Hayır. İnanmıyorum. Hayır, benim gibiler, rastlantıların büyük yeri olan eski geleneklere göre yetişmişlerdir. Sanırım dünyanın geleceği böyle değil. Benim dünyamda kaçamak yollar, vardı; aynı kalıba sokmuyorlardı herkesi.
Yönetimin her şeye el koyacağı gün, kimsenin kişisel yaşantısı olmayacağını söylediniz. Biraz açar mısınız?
Bu sorunun bir yönünü, çok önemli bir yönünü ele alın. İnsan çoğalımına en yararlı kuralların neler olacağım araştırma bilimini. Bir hükümet düşünün ki bizimkinden daha üstün bir ırk yaratmak hırsı gözünü bürümüştür. Ne olursa olsun, işe belirli bir orandan, örneğin yüzde beş erkek ve yüzde otuz dişi oranından başlamak, geri kalanları da kısırlaştırmak gerekecektir. Pek hoşa gider bir şey değil ama, pekâlâ da olabilir.
Bilimsel olanaklar insanların kafasını bu kadar kurcalar mı?

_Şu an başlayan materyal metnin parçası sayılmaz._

/-- SUB-c3: `0 < n₁₂(p) ≤ (p⁶ + 1)²`. -/
theorem frobNorm_pos_and_le (W : WeierstrassCurve ℚ) [W.IsElliptic] [W.IsGloballyMinimal]
    (p : ℕ) [Fact p.Prime] (hgood : W.HasGoodReductionAtPrime p) :
    0 < frobNorm W p ∧ frobNorm W p ≤ ((p : ℤ) ^ 6 + 1) ^ 2 := by
  have h := abs_frobTracePow_twelve_le W p hgood
  rw [abs_le] at h
  have hp2 : (2 : ℤ) ≤ p := by exact_mod_cast (Fact.out : p.Prime).two_le
  have hp6 : (64 : ℤ) ≤ (p : ℤ) ^ 6 := by
    calc (64 : ℤ) = 2 ^ 6 := by norm_num
      _ ≤ (p : ℤ) ^ 6 := pow_le_pow_left₀ (by norm_num) hp2 6
  have h12 : (p : ℤ) ^ 12 = ((p : ℤ) ^ 6) ^ 2 := by ring
  unfold frobNorm
  constructor
  · nlinarith [h.1, h.2, hp6, h12, sq_nonneg ((p : ℤ) ^ 6 - 1)]
  · nlinarith [h.1, h.2, h12]

/-- SUB-b: two small odd primes outside `N` (`exists_prime_not_dvd_le_log` at `2N` and `2Np₀`,
`log p₀ ≤ p₀`). -/
theorem exists_two_odd_primes_not_dvd_le_log :
    ∃ B : ℝ, ∀ N : ℕ, N ≠ 0 → ∃ p₀ p₁ : ℕ, p₀.Prime ∧ p₁.Prime ∧ p₀ ≠ 2 ∧ p₁ ≠ 2 ∧ p₀ ≠ p₁ ∧
      ¬ p₀ ∣ N ∧ ¬ p₁ ∣ N ∧ (p₀ : ℝ) ≤ 6 * Real.log N + B ∧ (p₁ : ℝ) ≤ 6 * Real.log N + B := by
  obtain ⟨C, hC⟩ := exists_prime_not_dvd_le_log
  refine ⟨6 + 3 * |C|, fun N hN => ?_⟩
  have hlogN : 0 ≤ Real.log N := Real.log_natCast_nonneg N
  have hCabs : C ≤ |C| := le_abs_self C
  have hlog2 : Real.log 2 ≤ 1 := by
    have := Real.log_le_sub_one_of_pos (show (0 : ℝ) < 2 by norm_num); linarith
  have hN' : (N : ℝ) ≠ 0 := Nat.cast_ne_zero.mpr hN
  -- `p₀`
  obtain ⟨p₀, hp₀, hp₀N, hp₀le⟩ := hC (2 * N) (mul_ne_zero two_ne_zero hN)
  have hp₀2 : p₀ ≠ 2 := fun h => hp₀N (by rw [h]; exact dvd_mul_right 2 N)
  have hp₀N' : ¬ p₀ ∣ N := fun h => hp₀N (dvd_mul_of_dvd_right h 2)
  have hlog2N : Real.log ((2 * N : ℕ) : ℝ) = Real.log 2 + Real.log N := by
    push_cast
    rw [Real.log_mul (by norm_num) hN']
  have hp₀bd : (p₀ : ℝ) ≤ 2 * Real.log N + 2 + |C| := by
    rw [hlog2N] at hp₀le; linarith
  -- `p₁`
  obtain ⟨p₁, hp₁, hp₁N, hp₁le⟩ :=
    hC (2 * N * p₀) (mul_ne_zero (mul_ne_zero two_ne_zero hN) hp₀.ne_zero)
  have hp₁2 : p₁ ≠ 2 := fun h => hp₁N (by rw [h]; exact (dvd_mul_right 2 N).mul_right p₀)
  have hp₁N' : ¬ p₁ ∣ N := fun h => hp₁N ((dvd_mul_of_dvd_right h 2).mul_right p₀)
  have hp01 : p₀ ≠ p₁ := fun h => hp₁N (by rw [← h]; exact dvd_mul_left p₀ (2 * N))
  have hp₀pos : (0 : ℝ) < p₀ := by exact_mod_cast hp₀.pos
  have hlogp₀ : Real.log p₀ ≤ p₀ := by
    have := Real.log_le_sub_one_of_pos hp₀pos; linarith
  have hlog2Np : Real.log ((2 * N * p₀ : ℕ) : ℝ) = Real.log 2 + Real.log N + Real.log p₀ := by
    push_cast
    rw [Real.log_mul (mul_ne_zero two_ne_zero hN') hp₀pos.ne', Real.log_mul (by norm_num) hN']
  have hp₁bd : (p₁ : ℝ) ≤ 6 * Real.log N + 6 + 3 * |C| := by
    rw [hlog2Np] at hp₁le; linarith
  exact ⟨p₀, p₁, hp₀, hp₁, hp₀2, hp₁2, hp01, hp₀N', hp₁N', by linarith, by linarith⟩

/-- SUB-d: `16 · ((x⁶+1)²(y⁶+1)²)² ≤ R_ε N^ε` for `x, y ≤ 6 log N + B` (`log N ≤ N^δ/δ`, `δ = ε/48`). -/
theorem exists_const_log_pow_le_rpow (ε : ℝ) (hε : 0 < ε) (B : ℝ) :
    ∃ R : ℝ, ∀ N : ℕ, N ≠ 0 → ∀ x y : ℝ, 0 ≤ x → x ≤ 6 * Real.log N + B → 0 ≤ y →
      y ≤ 6 * Real.log N + B →
      16 * ((x ^ 6 + 1) ^ 2 * (y ^ 6 + 1) ^ 2) ^ 2 ≤ R * (N : ℝ) ^ ε := by
  set δ : ℝ := ε / 48 with hδ
  have hδpos : 0 < δ := by positivity
  set K : ℝ := 6 / δ + |B| + 1 with hK
  have hKpos : 0 < K := by positivity
  refine ⟨4096 * K ^ 48, fun N hN x y hx hxle hy hyle => ?_⟩
  have hN1 : (1 : ℝ) ≤ N := by exact_mod_cast Nat.one_le_iff_ne_zero.mpr hN
  have hN0 : (0 : ℝ) ≤ N := Nat.cast_nonneg N
  have hNd : 1 ≤ (N : ℝ) ^ δ := Real.one_le_rpow hN1 hδpos.le
  have hlog : Real.log N ≤ (N : ℝ) ^ δ / δ := Real.log_le_rpow_div hN0 hδpos
  have hlogN : 0 ≤ Real.log N := Real.log_natCast_nonneg N
  set L : ℝ := 6 * Real.log N + |B| + 1 with hL
  have hBabs : B ≤ |B| := le_abs_self B
  have hBabs0 : 0 ≤ |B| := abs_nonneg B
  have hL1 : 1 ≤ L := by rw [hL]; linarith
  have hL0 : 0 ≤ L := le_trans zero_le_one hL1
  have hxL : x ≤ L := by rw [hL]; linarith
  have hyL : y ≤ L := by rw [hL]; linarith
  have hLK : L ≤ K * (N : ℝ) ^ δ := by
    have h1 : Real.log N * δ ≤ (N : ℝ) ^ δ := (le_div_iff₀ hδpos).mp hlog
    have h1' : 6 * Real.log N ≤ 6 / δ * (N : ℝ) ^ δ := by
      rw [div_mul_eq_mul_div, le_div_iff₀ hδpos]; linarith
    have h2 : |B| + 1 ≤ (|B| + 1) * (N : ℝ) ^ δ := le_mul_of_one_le_right (by positivity) hNd
    have hexp : K * (N : ℝ) ^ δ = 6 / δ * (N : ℝ) ^ δ + (|B| + 1) * (N : ℝ) ^ δ := by
      rw [hK]; ring
    rw [hexp, hL]; linarith
  have hexp : δ * ((48 : ℕ) : ℝ) = ε := by rw [hδ]; push_cast; ring
  clear_value L K δ
  have hL6 : 1 ≤ L ^ 6 := one_le_pow₀ hL1
  have hx6 : x ^ 6 + 1 ≤ 2 * L ^ 6 := by
    have : x ^ 6 ≤ L ^ 6 := pow_le_pow_left₀ hx hxL 6
    linarith
  have hy6 : y ^ 6 + 1 ≤ 2 * L ^ 6 := by
    have : y ^ 6 ≤ L ^ 6 := pow_le_pow_left₀ hy hyL 6
    linarith
  have hmain : 16 * ((x ^ 6 + 1) ^ 2 * (y ^ 6 + 1) ^ 2) ^ 2 ≤
      16 * ((2 * L ^ 6) ^ 2 * (2 * L ^ 6) ^ 2) ^ 2 := by
    gcongr
  have h16 : 16 * ((2 * L ^ 6) ^ 2 * (2 * L ^ 6) ^ 2) ^ 2 = 4096 * L ^ 48 := by ring
  have hL48 : L ^ 48 ≤ (K * (N : ℝ) ^ δ) ^ 48 := pow_le_pow_left₀ hL0 hLK 48
  have hKN : (K * (N : ℝ) ^ δ) ^ 48 = K ^ 48 * (N : ℝ) ^ ε := by
    rw [mul_pow, ← Real.rpow_natCast ((N : ℝ) ^ δ) 48, ← Real.rpow_mul hN0, hexp]
  calc 16 * ((x ^ 6 + 1) ^ 2 * (y ^ 6 + 1) ^ 2) ^ 2 ≤ 4096 * L ^ 48 := by rw [← h16]; exact hmain
    _ ≤ 4096 * (K * (N : ℝ) ^ δ) ^ 48 := by linarith
    _ = 4096 * K ^ 48 * (N : ℝ) ^ ε := by rw [hKN, mul_assoc]
/-! ## §4 The energy charge -/

/-- **`E_out` in closed form**: the averaged energy on `A_32` of a field which is Schwarzschild off `B_{1/4}`
is `(π m/4) ∫ η(r/32)(1 + m/(2r))³ dr` (radial integration of `η_32(|x|) · 4m(1 + m/2|x|)³/|x|²`). [folklore] -/
theorem avgE32_eq (hη : IsBump η)
    (hg : ∀ y : E3, 1 / 4 < ‖y‖ → g y = (1 + m / (2 * ‖y‖)) ^ 4 • (innerSL ℝ : E3 →L[ℝ] E3 →L[ℝ] ℝ)) :
    avgE η 32 g = Real.pi * m / 4 * ∫ r, η (r / 32) * (1 + m / (2 * r)) ^ 3 := by
  unfold avgE
  set F : ℝ → ℝ := fun r ↦ 32⁻¹ * η (r / 32) * (4 * m * (1 + m / (2 * r)) ^ 3 / r ^ 2) with hF_def
  have hI : (fun x : E3 ↦ wt η 32 x * ∑ i, ∑ j, (pd i (cmp g i j) x - pd j (cmp g i i) x) * (x j / ‖x‖)) =
      fun x ↦ F ‖x‖ := by
    funext x
    change wt η 32 x * _ = wt η 32 x * _
    by_cases hx : ‖x‖ ≤ 32
    · rw [wt32_eq_zero_of_le hη hx, zero_mul, zero_mul]
    · obtain ⟨hx', hx0⟩ := schwOut_quarter_lt hx
      rw [sumE_eq (eventuallyEq_schw hg hx') hx0]
  have hrad : ∫ x : E3, F ‖x‖ = 3 • ((volume : Measure E3).real (Metric.ball 0 1) •
      ∫ y in Ioi (0 : ℝ), y ^ 2 • F y) := by
    simpa [finrank_euclideanSpace_fin] using integral_fun_norm_addHaar (volume : Measure E3) F
  have hset : ∫ y in Ioi (0 : ℝ), y ^ 2 • F y = m / 8 * ∫ r, η (r / 32) * (1 + m / (2 * r)) ^ 3 := by
    have h3 : EqOn (fun y : ℝ ↦ y ^ 2 • F y) (fun r ↦ m / 8 * (η (r / 32) * (1 + m / (2 * r)) ^ 3)) (Ioi 0) := by
      intro r hr
      have hr0 : r ≠ 0 := (ne_of_gt hr)
      simp only [hF_def, smul_eq_mul]
      field_simp
      ring
    rw [setIntegral_congr_fun measurableSet_Ioi h3, integral_const_mul]
    congr 1
    apply setIntegral_eq_integral_of_forall_compl_eq_zero
    intro r hr
    have hr' : r ≤ 0 := not_lt.1 hr
    simp [hη.2.1 (r / 32) (by linarith)]
  have hvol : (volume : Measure E3).real (Metric.ball 0 1) = 4 * Real.pi / 3 := by
    rw [Measure.real, EuclideanSpace.volume_ball_fin_three, ENNReal.toReal_mul, ENNReal.ofReal_one, one_pow,
      ENNReal.toReal_one, ENNReal.toReal_ofReal (by positivity)]
    ring
  rw [hI, hrad, hset, hvol]
  simp only [smul_eq_mul, nsmul_eq_mul, Nat.cast_ofNat]
  ring

/-- The support of a bump lies in `[1, 2]`; a bump is integrable. [folklore] -/
theorem schwOut_integrable_bump (hη : IsBump η) : Integrable η := by
  have hsupp : Function.support η ⊆ Set.Icc 1 2 := by
    intro s hs
    rw [Function.mem_support] at hs
    by_contra h
    rw [Set.mem_Icc, not_and_or, not_le, not_le] at h
    rcases h with h | h
    · exact hs (hη.2.1 s h.le)
    · exact hs (hη.2.2.1 s h.le)
  exact hη.1.continuous.integrable_of_hasCompactSupport
    (HasCompactSupport.of_support_subset_isCompact isCompact_Icc hsupp)

/-- Where `η(r/32) ≠ 0` the radius lies in `(32, 64)`. [folklore] -/
theorem schwOut_mem_Ioo_of_ne_zero (hη : IsBump η) {r : ℝ} (hr : η (r / 32) ≠ 0) : 32 < r ∧ r < 64 := by
  constructor
  · by_contra h
    exact hr (hη.2.1 _ (by rw [div_le_one (by norm_num)]; linarith))
  · by_contra h
    exact hr (hη.2.2.1 _ (by rw [le_div_iff₀ (by norm_num)]; linarith))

Bu insanlar, askeri üstünlük kazanacaklarından emin iseler, evet. Tabiî istenirse böyle bir ırk da yaratılabilir. Bunların tutumu savaş alanında, bildiklerimizden ayrımlı olacaktır. Şu düşünceyi insanların kafasına sokmak zor değildir. Atom silâhları gerekli idi, çünkü karşısındakinde vardı; doğumların bilimsel sınıflandırılması, düşman da aynı şeyi yaptığından, gereklidir.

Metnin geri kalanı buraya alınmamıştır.